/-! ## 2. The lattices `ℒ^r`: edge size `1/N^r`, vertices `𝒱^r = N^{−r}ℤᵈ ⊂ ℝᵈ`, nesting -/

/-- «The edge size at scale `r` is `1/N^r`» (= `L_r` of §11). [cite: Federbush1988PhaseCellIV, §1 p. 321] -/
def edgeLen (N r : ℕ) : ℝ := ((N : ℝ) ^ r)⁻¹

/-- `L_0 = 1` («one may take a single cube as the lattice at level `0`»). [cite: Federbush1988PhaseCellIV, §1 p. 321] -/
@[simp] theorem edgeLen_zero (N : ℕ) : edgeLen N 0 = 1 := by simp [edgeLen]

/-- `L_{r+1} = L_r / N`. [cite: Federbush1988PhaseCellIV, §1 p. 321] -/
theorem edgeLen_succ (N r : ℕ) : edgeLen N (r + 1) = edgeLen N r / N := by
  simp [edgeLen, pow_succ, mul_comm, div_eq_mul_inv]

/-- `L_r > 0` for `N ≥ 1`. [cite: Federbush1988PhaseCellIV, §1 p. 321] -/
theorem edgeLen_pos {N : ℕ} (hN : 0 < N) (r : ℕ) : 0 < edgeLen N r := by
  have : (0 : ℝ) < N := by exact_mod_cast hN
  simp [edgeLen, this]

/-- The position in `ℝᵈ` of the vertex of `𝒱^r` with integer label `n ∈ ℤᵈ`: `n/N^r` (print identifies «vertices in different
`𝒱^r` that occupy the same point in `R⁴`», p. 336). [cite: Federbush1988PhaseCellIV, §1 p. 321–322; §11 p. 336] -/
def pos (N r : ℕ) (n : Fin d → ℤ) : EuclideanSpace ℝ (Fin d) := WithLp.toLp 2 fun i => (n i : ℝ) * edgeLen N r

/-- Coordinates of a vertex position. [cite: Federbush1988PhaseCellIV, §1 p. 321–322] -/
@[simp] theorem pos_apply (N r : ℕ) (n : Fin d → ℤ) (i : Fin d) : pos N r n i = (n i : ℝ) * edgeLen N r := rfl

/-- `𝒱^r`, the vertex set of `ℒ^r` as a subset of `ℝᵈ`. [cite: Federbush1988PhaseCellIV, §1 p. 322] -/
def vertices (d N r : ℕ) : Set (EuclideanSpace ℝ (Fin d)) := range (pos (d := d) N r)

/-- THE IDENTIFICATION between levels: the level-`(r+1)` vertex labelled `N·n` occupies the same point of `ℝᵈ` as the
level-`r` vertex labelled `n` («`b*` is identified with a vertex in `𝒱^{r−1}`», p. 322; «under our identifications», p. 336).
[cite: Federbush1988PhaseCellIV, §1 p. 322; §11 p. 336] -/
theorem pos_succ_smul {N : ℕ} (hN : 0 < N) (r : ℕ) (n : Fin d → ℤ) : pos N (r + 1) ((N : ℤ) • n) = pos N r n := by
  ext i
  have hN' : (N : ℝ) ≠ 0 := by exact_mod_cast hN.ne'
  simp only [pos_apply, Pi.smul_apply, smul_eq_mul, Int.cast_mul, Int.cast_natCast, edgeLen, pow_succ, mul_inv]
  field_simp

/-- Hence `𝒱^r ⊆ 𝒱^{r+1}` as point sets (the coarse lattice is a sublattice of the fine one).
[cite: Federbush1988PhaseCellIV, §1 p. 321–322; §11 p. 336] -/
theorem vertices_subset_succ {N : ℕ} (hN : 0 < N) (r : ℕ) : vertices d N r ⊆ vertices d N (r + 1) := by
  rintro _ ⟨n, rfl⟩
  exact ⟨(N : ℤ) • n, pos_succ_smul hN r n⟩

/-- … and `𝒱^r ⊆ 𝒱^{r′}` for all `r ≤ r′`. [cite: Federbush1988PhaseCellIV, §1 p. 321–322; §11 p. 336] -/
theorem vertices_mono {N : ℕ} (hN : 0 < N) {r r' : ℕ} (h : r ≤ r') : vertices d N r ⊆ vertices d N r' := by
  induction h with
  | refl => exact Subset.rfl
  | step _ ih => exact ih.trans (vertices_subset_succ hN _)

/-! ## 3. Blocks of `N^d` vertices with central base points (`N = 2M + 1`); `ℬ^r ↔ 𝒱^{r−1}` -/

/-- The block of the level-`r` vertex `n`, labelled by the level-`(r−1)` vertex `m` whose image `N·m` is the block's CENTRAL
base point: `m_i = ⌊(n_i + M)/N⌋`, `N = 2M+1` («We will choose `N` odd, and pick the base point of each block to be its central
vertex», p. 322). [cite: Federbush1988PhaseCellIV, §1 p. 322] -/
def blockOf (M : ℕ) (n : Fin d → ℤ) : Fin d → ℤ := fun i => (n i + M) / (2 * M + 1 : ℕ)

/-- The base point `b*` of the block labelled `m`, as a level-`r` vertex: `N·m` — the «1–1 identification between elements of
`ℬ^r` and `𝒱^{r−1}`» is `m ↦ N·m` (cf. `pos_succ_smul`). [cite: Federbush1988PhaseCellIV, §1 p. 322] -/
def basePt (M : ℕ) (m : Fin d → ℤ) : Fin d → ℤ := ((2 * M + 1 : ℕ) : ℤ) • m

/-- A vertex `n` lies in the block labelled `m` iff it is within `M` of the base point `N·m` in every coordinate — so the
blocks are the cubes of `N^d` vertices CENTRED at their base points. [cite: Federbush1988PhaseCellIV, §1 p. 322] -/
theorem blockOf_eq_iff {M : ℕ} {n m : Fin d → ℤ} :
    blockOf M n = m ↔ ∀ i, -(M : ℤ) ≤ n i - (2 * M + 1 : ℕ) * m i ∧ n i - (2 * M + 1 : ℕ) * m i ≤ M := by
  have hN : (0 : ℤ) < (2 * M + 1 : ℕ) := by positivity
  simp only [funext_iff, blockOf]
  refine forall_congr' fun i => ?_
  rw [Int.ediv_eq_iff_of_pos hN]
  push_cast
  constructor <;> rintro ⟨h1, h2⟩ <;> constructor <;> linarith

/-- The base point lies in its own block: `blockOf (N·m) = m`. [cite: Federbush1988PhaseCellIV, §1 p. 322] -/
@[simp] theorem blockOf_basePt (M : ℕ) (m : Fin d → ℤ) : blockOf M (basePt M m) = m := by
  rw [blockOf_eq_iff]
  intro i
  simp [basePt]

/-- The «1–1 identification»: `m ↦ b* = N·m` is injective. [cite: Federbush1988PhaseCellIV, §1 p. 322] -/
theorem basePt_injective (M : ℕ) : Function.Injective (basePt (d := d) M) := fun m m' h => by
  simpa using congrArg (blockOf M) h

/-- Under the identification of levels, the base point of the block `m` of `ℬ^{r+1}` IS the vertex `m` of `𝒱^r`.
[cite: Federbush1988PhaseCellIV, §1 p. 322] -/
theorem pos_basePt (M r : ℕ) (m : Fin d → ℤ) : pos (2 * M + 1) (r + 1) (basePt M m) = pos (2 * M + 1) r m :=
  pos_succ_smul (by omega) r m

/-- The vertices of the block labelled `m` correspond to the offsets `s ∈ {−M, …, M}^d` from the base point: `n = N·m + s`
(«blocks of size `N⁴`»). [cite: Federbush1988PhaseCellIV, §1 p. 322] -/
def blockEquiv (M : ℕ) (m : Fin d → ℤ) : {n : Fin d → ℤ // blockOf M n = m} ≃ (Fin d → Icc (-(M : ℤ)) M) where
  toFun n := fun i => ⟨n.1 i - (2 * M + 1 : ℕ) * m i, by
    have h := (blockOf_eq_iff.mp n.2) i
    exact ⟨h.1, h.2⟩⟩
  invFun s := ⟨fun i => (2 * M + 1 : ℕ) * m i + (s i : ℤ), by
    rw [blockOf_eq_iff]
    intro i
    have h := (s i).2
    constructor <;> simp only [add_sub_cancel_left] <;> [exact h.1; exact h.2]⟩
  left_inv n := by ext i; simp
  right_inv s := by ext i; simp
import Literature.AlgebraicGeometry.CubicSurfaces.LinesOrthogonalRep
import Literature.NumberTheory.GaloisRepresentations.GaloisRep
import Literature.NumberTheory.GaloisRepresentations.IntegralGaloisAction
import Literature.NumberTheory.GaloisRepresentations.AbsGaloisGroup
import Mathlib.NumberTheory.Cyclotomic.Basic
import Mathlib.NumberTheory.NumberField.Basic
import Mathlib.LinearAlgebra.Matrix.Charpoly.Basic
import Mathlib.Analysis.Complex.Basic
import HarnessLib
* * *
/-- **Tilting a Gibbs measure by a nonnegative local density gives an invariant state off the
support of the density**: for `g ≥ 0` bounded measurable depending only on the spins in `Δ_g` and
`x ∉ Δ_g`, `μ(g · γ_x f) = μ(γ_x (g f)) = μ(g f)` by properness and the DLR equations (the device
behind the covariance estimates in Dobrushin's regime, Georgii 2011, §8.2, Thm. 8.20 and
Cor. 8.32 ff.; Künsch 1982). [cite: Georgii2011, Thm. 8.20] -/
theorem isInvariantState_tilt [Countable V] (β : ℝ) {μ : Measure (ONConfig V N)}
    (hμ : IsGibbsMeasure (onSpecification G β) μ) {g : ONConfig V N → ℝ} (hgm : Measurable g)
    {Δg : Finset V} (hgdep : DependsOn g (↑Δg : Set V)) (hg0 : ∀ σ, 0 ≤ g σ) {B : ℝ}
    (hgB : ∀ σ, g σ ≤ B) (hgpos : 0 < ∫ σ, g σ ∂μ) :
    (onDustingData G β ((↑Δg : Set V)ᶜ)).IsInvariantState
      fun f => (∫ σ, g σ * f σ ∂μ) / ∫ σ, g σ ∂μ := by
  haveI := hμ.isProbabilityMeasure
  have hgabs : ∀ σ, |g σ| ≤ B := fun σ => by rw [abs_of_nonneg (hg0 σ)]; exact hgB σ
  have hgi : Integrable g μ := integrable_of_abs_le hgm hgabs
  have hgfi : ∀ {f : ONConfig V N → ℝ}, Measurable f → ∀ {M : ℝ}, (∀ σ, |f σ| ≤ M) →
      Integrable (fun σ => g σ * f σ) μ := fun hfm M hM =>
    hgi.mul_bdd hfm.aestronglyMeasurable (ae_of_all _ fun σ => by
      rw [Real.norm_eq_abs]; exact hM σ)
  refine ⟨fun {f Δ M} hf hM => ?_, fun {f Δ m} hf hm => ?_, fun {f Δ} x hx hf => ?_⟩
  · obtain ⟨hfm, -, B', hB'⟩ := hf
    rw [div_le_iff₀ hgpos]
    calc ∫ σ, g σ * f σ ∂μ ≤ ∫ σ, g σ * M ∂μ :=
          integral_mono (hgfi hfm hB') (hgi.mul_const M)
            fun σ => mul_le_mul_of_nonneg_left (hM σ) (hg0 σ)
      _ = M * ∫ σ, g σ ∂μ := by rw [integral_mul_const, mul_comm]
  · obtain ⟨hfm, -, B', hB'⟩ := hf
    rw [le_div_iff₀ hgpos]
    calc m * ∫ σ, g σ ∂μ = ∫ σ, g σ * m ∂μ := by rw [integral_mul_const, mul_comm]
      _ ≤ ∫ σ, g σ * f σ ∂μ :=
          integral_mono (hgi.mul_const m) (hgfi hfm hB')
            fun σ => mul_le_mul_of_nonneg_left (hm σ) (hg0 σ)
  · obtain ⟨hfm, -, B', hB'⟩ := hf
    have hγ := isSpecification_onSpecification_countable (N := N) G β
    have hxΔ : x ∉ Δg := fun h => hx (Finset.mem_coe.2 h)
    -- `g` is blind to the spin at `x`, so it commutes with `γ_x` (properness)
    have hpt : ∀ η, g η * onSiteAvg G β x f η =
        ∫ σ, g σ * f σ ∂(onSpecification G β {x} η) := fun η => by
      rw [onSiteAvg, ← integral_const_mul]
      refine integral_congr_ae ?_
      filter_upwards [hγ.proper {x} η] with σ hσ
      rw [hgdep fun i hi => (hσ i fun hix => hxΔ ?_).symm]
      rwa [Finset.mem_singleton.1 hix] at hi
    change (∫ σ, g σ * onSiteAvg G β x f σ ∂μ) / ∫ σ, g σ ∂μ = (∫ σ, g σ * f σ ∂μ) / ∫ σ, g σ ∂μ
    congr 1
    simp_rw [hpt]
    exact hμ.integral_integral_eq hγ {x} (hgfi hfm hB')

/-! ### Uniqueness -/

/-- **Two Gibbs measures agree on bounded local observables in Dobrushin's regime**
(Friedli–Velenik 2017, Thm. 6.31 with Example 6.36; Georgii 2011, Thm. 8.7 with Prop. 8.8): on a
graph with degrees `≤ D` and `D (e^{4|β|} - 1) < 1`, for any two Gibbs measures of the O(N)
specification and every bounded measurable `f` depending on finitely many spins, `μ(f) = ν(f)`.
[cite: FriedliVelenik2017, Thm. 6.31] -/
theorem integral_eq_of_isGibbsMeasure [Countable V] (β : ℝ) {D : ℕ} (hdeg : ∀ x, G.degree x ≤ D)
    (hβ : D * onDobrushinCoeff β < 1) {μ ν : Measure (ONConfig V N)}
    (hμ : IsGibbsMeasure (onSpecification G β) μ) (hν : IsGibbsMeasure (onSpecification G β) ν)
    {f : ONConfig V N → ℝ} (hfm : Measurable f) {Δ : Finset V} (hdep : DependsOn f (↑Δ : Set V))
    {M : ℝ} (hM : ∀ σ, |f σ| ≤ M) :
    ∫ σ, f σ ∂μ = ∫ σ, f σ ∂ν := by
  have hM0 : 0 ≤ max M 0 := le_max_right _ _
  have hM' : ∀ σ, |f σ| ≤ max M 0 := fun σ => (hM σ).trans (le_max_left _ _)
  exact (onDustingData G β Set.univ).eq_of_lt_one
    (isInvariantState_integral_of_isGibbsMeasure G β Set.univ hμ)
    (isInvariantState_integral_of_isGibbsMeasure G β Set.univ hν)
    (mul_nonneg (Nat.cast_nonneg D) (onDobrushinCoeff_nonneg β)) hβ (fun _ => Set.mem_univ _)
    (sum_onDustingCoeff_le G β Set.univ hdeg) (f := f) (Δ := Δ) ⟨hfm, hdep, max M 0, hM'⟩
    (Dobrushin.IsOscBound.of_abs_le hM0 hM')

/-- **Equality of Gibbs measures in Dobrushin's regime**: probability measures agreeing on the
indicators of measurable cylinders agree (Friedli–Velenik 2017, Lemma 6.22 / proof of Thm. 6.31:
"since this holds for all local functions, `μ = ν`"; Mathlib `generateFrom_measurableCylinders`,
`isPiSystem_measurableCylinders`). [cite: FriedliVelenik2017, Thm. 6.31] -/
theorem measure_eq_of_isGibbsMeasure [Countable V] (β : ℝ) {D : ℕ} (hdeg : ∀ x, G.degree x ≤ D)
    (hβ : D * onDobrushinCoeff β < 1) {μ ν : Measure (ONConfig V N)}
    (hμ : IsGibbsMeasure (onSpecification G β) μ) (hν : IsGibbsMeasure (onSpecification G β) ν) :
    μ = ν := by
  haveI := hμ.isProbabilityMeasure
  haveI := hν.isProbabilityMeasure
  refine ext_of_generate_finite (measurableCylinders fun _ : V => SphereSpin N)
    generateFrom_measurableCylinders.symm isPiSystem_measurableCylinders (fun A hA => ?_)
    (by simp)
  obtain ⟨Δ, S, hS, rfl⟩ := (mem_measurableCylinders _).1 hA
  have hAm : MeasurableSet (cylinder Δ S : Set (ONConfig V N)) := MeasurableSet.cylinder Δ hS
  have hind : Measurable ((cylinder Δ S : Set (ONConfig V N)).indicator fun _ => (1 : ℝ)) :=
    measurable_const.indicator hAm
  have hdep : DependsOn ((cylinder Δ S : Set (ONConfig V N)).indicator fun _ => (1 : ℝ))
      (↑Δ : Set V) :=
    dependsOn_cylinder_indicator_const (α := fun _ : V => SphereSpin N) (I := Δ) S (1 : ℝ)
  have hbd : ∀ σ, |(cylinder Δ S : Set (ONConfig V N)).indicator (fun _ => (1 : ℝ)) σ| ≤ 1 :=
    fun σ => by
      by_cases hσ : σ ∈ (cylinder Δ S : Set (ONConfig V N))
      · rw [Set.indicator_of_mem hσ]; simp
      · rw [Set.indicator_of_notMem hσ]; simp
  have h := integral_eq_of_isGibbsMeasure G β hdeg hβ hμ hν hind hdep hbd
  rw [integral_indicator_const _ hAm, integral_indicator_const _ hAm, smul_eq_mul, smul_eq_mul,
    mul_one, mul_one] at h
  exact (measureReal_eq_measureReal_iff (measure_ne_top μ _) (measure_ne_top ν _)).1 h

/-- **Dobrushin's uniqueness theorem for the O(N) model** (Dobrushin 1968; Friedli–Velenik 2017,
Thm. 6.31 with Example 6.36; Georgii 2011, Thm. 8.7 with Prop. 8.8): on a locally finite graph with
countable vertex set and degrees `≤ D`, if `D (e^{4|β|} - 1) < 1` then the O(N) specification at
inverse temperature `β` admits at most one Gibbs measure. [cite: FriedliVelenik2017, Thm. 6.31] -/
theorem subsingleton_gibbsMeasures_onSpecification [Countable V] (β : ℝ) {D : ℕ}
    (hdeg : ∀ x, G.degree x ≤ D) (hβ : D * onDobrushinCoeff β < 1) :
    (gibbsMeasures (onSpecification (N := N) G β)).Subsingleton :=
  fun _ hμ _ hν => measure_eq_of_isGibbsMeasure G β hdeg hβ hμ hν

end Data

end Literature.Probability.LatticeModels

Task prompt
Within the material above, extract exactly the lines that start at the line containing "2. The lattices" and stop after the line containing "take a single", and only those.

Reply to the task
/-! ## 2. The lattices `ℒ^r`: edge size `1/N^r`, vertices `𝒱^r = N^{−r}ℤᵈ ⊂ ℝᵈ`, nesting -/

/-- «The edge size at scale `r` is `1/N^r`» (= `L_r` of §11). [cite: Federbush1988PhaseCellIV, §1 p. 321] -/
def edgeLen (N r : ℕ) : ℝ := ((N : ℝ) ^ r)⁻¹

/-- `L_0 = 1` («one may take a single cube as the lattice at level `0`»). [cite: Federbush1988PhaseCellIV, §1 p. 321] -/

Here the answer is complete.